Q5. (3) Model details, particularly on the recovery model. Why not considering Transformer structure?
AWS: Due to space limitations, model details are included in the appendix, as is common in other works [ref ICML 2023, ICLR 2023, TPAMI 2024]. We use a two-layer LSTM for the recovery model due to its strong imputation ability for TS data [ref KDD 2023]. We also evaluated a transformer-based recovery model. However, its performance was slightly lower, with average results of 89.21%±1.45%, 64.38%±0.39%, and 92.45%±3.07% on the HAR, SSC, and MFD datasets, respectively, compared to the two-layer LSTM. This underperformance is attributed to the transformer's reliance on attention mechanisms to learn temporal dependencies. While effective, these mechanisms typically require larger datasets to fully capture patterns. Unlike video or image tasks, where abundant data points is often available, time-series data is typically limited, making transformers less effective in this context. More introduction regarding the recovery model will be provided in the camera ready version.

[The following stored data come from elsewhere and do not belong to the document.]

import Literature.NumberTheory.DiophantineGeometry.AbcDarmonGranvilleBelyiMapReduction
import HarnessLib

/-!
# Darmon–Granville's Theorem 2: reduction to minimal signatures

Topic: `Literature/NumberTheory/DiophantineGeometry`. Theorem-only file (no definition, no named
fact) in the chain attached to the named fact `AbcWave0.darmonGranville1995_thm_2`
(Darmon–Granville 1995, Theorem 2: for `1/p + 1/q + 1/r < 1` the generalized Fermat equation
`A x^p + B y^q = C z^r` has finitely many proper solutions). The tree proves Theorem 2 from Faltings'
theorem and one covering of `ℙ¹` of signature `(p, q, r)` over a number field FOR EVERY hyperbolic
`(p, q, r)` (`darmonGranville1995_thm_2_of_belyiMap_of_faltings`, `AbcDarmonGranvilleBelyiMapReduction`;
the covering is the Riemann-existence input of [cite: DarmonGranville1995, Prop. 3.1],
[cite: BombieriGubler2006, Cor. 12.6.7]). This file records two elementary reductions on the side of
the Diophantine equation which shrink that input to the **minimal** hyperbolic signatures:

* **Divisibility** (`finite_properSolutions_of_dvd`): if `p' ∣ p`, `q' ∣ q`, `r' ∣ r`, a proper solution
  `(x, y, z)` of signature `(p, q, r)` gives the proper solution `(x^{p/p'}, y^{q/q'}, z^{r/r'})` of
  signature `(p', q', r')` with the same coefficients, and `x ↦ x^a` (`a ≥ 1`) has finite fibres on `ℤ`;
  so finiteness for `(p', q', r')` implies finiteness for `(p, q, r)`.
* **Permutations** (`finite_properSolutions_swap₁₂`, `finite_properSolutions_swap₂₃`):
  `A x^p + B y^q = C z^r ⟺ B y^q + A x^p = C z^r ⟺ A x^p + (-C) z^r = (-B) y^q`, so finiteness for all
  non-zero coefficients is invariant under permuting `(p, q, r)`.

Consequently (`darmonGranville1995_thm_2_of_minimal_belyiMaps_of_faltings`) Theorem 2 follows from
Faltings' theorem (the named fact `finite_ratPlaces_of_two_le_genus`) and the existence of a
`(p, q, r)` covering only for the hyperbolic signatures `p ≤ q ≤ r` that are MINIMAL for coordinatewise
divisibility (no hyperbolic `(p', q', r') ≠ (p, q, r)` with `p' ∣ p, q' ∣ q, r' ∣ r`): e.g. `(2, 3, ℓ)`
for the primes `ℓ ≥ 7` and `ℓ ∈ {8, 9, 10, 12, 15, 25}`, `(2, 4, ℓ)` for primes `ℓ ≥ 5` and
`ℓ ∈ {6, 8, 9}`, `(3, 3, ℓ)` for primes `ℓ ≥ 5` and `ℓ ∈ {4, 6, 9}`, `(4, 4, 4)`, `(5, 5, 5)`, and every
hyperbolic triple of primes. The per-signature form of the tree's assembly used on the way,
`finite_properSolutions_of_belyiMap_of_faltings` (ONE hyperbolic signature: a `(p, q, r)` covering over a
number field and Faltings' theorem give finiteness for all non-zero `A, B, C`), is the statement one
instantiates with an explicit covering (e.g. the Fermat function field for `(n, n, n)`).

These reductions are not in the printed proof, which treats all signatures uniformly through the
Riemann existence theorem; they are bookkeeping towards replacing that input by explicit coverings
where such exist. Nothing here changes a statement of `AbcWave0`; no definition is introduced (the
solution sets are written out as terms, as in `AbcDarmonGranvilleCoeffProofs`).

## References

* H. Darmon, A. Granville, *On the equations `z^m = F(x, y)` and `A x^p + B y^q = C z^r`*, Bull. London
  Math. Soc. 27 (1995) 513–543: Theorem 2 (p. 515), Prop. 3.1 (p. 525), proof of Theorem 2
  (pp. 526–527). [DarmonGranville1995]
* E. Bombieri, W. Gubler, *Heights in Diophantine Geometry*, CUP 2006: Cor. 12.6.7, Thm. 12.6.15.
  [BombieriGubler2006]
-/

noncomputable section

open scoped Classical Polynomial IntermediateField NumberField

namespace Literature.NumberTheory.DiophantineGeometry

open Polynomial IsDedekindDomain NumberField WithZero AlgFunctionField

/-- `Hyp(p, q, r)`: the hyperbolicity test `q r + r p + p q < p q r` of `darmonGranville1995_thm_2`
(local notation of this file only). -/
local notation3 "Hyp(" p ", " q ", " r ")" => (q * r + r * p + p * q < p * q * r : Prop)

/-- `FinAll(p, q, r)`: for all non-zero `A, B, C` the proper solutions of `A x^p + B y^q = C z^r` are
finitely many — the conclusion of `darmonGranville1995_thm_2` at one signature (local notation of this
file only). -/
local notation3 "FinAll(" p ", " q ", " r ")" =>
  (∀ A B C : ℤ, A ≠ 0 → B ≠ 0 → C ≠ 0 →
    Set.Finite {t : ℤ × ℤ × ℤ | ({t.1, t.2.1, t.2.2} : Finset ℤ).gcd id = 1 ∧
      A * t.1 ^ (p : ℕ) + B * t.2.1 ^ (q : ℕ) = C * t.2.2 ^ (r : ℕ)} : Prop)

/-- `Min(p, q, r)`: `(p, q, r)` is minimal among hyperbolic signatures for coordinatewise divisibility
(local notation of this file only). -/
local notation3 "Min(" p ", " q ", " r ")" =>
  (∀ p' q' r' : ℕ, p' ∣ (p : ℕ) → q' ∣ (q : ℕ) → r' ∣ (r : ℕ) →
    q' * r' + r' * p' + p' * q' < p' * q' * r' → p' = p ∧ q' = q ∧ r' = r : Prop)

/-! ### A. Divisibility of signatures -/

section Divisibility

/-- Powers of a proper triple form a proper triple: `gcd(x, y, z) = 1 ⇒ gcd(x^a, y^b, z^c) = 1`
(a prime dividing the three powers divides `x, y, z`). [folklore] -/
theorem gcd_pow_eq_one_of_gcd_eq_one {x y z : ℤ} (h : ({x, y, z} : Finset ℤ).gcd id = 1)
    (a b c : ℕ) : ({x ^ a, y ^ b, z ^ c} : Finset ℤ).gcd id = 1 := by
  set g := ({x ^ a, y ^ b, z ^ c} : Finset ℤ).gcd id with hg
  have hgx : g ∣ x ^ a := Finset.gcd_dvd (f := id) (by simp)
  have hgy : g ∣ y ^ b := Finset.gcd_dvd (f := id) (by simp)
  have hgz : g ∣ z ^ c := Finset.gcd_dvd (f := id) (by simp)
  by_contra hne
  have hne' : g.natAbs ≠ 1 := by
    intro h1
    have hu : IsUnit g := Int.isUnit_iff_natAbs_eq.mpr h1
    apply hne
    rw [hg, ← Finset.normalize_gcd, normalize_eq_one]
    exact hu
  obtain ⟨ℓ, hℓ, hℓg⟩ := Int.exists_prime_and_dvd hne'
  exact hℓ.not_unit (isUnit_of_dvd_of_gcd_eq_one h (hℓ.dvd_of_dvd_pow (hℓg.trans hgx))
    (hℓ.dvd_of_dvd_pow (hℓg.trans hgy)) (hℓ.dvd_of_dvd_pow (hℓg.trans hgz)))

/-- `x ↦ x^a` (`a ≥ 1`) does not decrease absolute values on `ℤ`: `x^a = u ⇒ |x| ≤ |u|`. [folklore] -/
theorem abs_le_abs_of_pow_eq {x u : ℤ} {a : ℕ} (ha : a ≠ 0) (h : x ^ a = u) : |x| ≤ |u| := by
  rcases eq_or_ne x 0 with rfl | hx
  · rw [abs_zero]; exact abs_nonneg u
  · calc |x| ≤ |x| ^ a := le_self_pow₀ (Int.one_le_abs hx) ha
      _ = |u| := by rw [← abs_pow, h]

/-- **Divisibility reduction.** If `p' ∣ p`, `q' ∣ q`, `r' ∣ r` (`p, q, r ≠ 0`) and the proper solutions
of `A x^{p'} + B y^{q'} = C z^{r'}` are finitely many, so are those of `A x^p + B y^q = C z^r`: the map
`(x, y, z) ↦ (x^{p/p'}, y^{q/q'}, z^{r/r'})` sends the latter to the former
(`gcd_pow_eq_one_of_gcd_eq_one`) and has finite fibres (`abs_le_abs_of_pow_eq`). [folklore] -/
theorem finite_properSolutions_of_dvd {A B C : ℤ} {p q r p' q' r' : ℕ}
    (hp : p' ∣ p) (hq : q' ∣ q) (hr : r' ∣ r) (hp0 : p ≠ 0) (hq0 : q ≠ 0) (hr0 : r ≠ 0)
    (h : {t : ℤ × ℤ × ℤ | ({t.1, t.2.1, t.2.2} : Finset ℤ).gcd id = 1 ∧
      A * t.1 ^ p' + B * t.2.1 ^ q' = C * t.2.2 ^ r'}.Finite) :
    {t : ℤ × ℤ × ℤ | ({t.1, t.2.1, t.2.2} : Finset ℤ).gcd id = 1 ∧
      A * t.1 ^ p + B * t.2.1 ^ q = C * t.2.2 ^ r}.Finite := by
  obtain ⟨a, rfl⟩ := hp
  obtain ⟨b, rfl⟩ := hq
  obtain ⟨c, rfl⟩ := hr
  have ha : a ≠ 0 := fun h0 => hp0 (by rw [h0, mul_zero])
  have hb : b ≠ 0 := fun h0 => hq0 (by rw [h0, mul_zero])
  have hc : c ≠ 0 := fun h0 => hr0 (by rw [h0, mul_zero])
  -- `Φ (x, y, z) = (x^a, y^b, z^c)` has finite fibres
  let Φ : ℤ × ℤ × ℤ → ℤ × ℤ × ℤ := fun t => (t.1 ^ a, t.2.1 ^ b, t.2.2 ^ c)
  have hfib : ∀ s : ℤ × ℤ × ℤ, (Φ ⁻¹' {s}).Finite := by
    rintro ⟨u, v, w⟩
    refine (finite_abs_le_box3 (|u| + |v| + |w|)).subset ?_
    rintro ⟨x, y, z⟩ hxyz
    simp only [Set.mem_preimage, Set.mem_singleton_iff, Φ, Prod.mk.injEq] at hxyz
    obtain ⟨hu, hv, hw⟩ := hxyz
    have h1 := abs_le_abs_of_pow_eq ha hu
    have h2 := abs_le_abs_of_pow_eq hb hv
    have h3 := abs_le_abs_of_pow_eq hc hw
    have hu0 := abs_nonneg u
    have hv0 := abs_nonneg v
    have hw0 := abs_nonneg w
    exact ⟨by linarith, by linarith, by linarith⟩
  -- and maps proper solutions of signature `(p' a, q' b, r' c)` to proper solutions of `(p', q', r')`
  refine (h.preimage' fun s _ => hfib s).subset ?_
  rintro ⟨x, y, z⟩ ⟨hg, he⟩
  dsimp only at hg he
  simp only [Set.mem_preimage, Set.mem_setOf_eq, Φ]
  refine ⟨gcd_pow_eq_one_of_gcd_eq_one hg a b c, ?_⟩
  rw [← pow_mul, ← pow_mul, ← pow_mul, mul_comm a, mul_comm b, mul_comm c]
  exact he

/-- **Divisibility reduction, all coefficients.** `FinAll(p', q', r') ⇒ FinAll(p, q, r)` for
`p' ∣ p`, `q' ∣ q`, `r' ∣ r`, `p q r ≠ 0`. [folklore] -/
theorem forall_finite_properSolutions_of_dvd {p q r p' q' r' : ℕ}
    (hp : p' ∣ p) (hq : q' ∣ q) (hr : r' ∣ r) (hp0 : p ≠ 0) (hq0 : q ≠ 0) (hr0 : r ≠ 0)
    (h : FinAll(p', q', r')) : FinAll(p, q, r) :=
  fun _ _ _ hA hB hC => finite_properSolutions_of_dvd hp hq hr hp0 hq0 hr0 (h _ _ _ hA hB hC)

end Divisibility

/-! ### B. Permutations of signatures -/

section Permutations

/-- **Swapping the first two terms**: `A x^p + B y^q = C z^r ⟺ B y^q + A x^p = C z^r`, so the proper
solutions of signature `(p, q, r)` for `(A, B, C)` are the images under `(x, y, z) ↦ (y, x, z)` of those
of signature `(q, p, r)` for `(B, A, C)`. [folklore] -/
theorem finite_properSolutions_swap₁₂ {A B C : ℤ} {p q r : ℕ}
    (h : {t : ℤ × ℤ × ℤ | ({t.1, t.2.1, t.2.2} : Finset ℤ).gcd id = 1 ∧
      B * t.1 ^ q + A * t.2.1 ^ p = C * t.2.2 ^ r}.Finite) :
    {t : ℤ × ℤ × ℤ | ({t.1, t.2.1, t.2.2} : Finset ℤ).gcd id = 1 ∧
      A * t.1 ^ p + B * t.2.1 ^ q = C * t.2.2 ^ r}.Finite := by
  let Φ : ℤ × ℤ × ℤ → ℤ × ℤ × ℤ := fun t => (t.2.1, t.1, t.2.2)
  have hΦ : Function.Injective Φ := by
    rintro ⟨x, y, z⟩ ⟨x', y', z'⟩ hh
    simp only [Φ, Prod.mk.injEq] at hh
    obtain ⟨h1, h2, h3⟩ := hh
    rw [h1, h2, h3]
  refine (h.preimage hΦ.injOn).subset ?_
  rintro ⟨x, y, z⟩ ⟨hg, he⟩
  dsimp only at hg he
  simp only [Set.mem_preimage, Set.mem_setOf_eq, Φ]
  refine ⟨?_, by linear_combination he⟩
  rwa [Finset.insert_comm]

Q5. (4) Not convincing results, as TemSR is the winner in 2 of 5, 1 of 5, and 3 of 5 tasks in the three datasets.
AWS: The main advantage of TemSR is its ability to transfer temporal dependencies without requiring domain-specific designs during source pretraining, and it achieves competitive performance in such restricted cases. For example, in the SSC task, where TemSR wins only 1 of 5 tasks, MAPU, which relies on source-specific designs, achieves the best performance in most cases. However, MAPU’s dependency on such pretraining makes it less practical in real-world scenarios, while TemSR achieves comparable performance without requiring any source specific designs.
Q5. (5) Not convincing sensitivity analysis by only using 3 datasets. The hyper-parameter generalization ability. What is “EEG” in figures 4,5,6?
AWS: We apologize for the lack of clarity. The sensitivity analysis presented in Figures 4 and 5 reflects the average results across all cross-domain cases in each task, encompassing a total of 15 cross-domain scenarios. This broader evaluation provides a more comprehensive perspective, rather than being limited to only three datasets. Furthermore, additional experiments conducted on extended cross-domain scenarios on HAR reaffirm TemSR's consistent and strong performance compared to the second-best method, MAPU. Regarding "EEG" in Figures 4, 5, and 6, we apologize for the oversight. "EEG" refers to the SSC task, as the SSC dataset is based on EEG data collected for experiments. We have corrected this mislabeling in the revised version.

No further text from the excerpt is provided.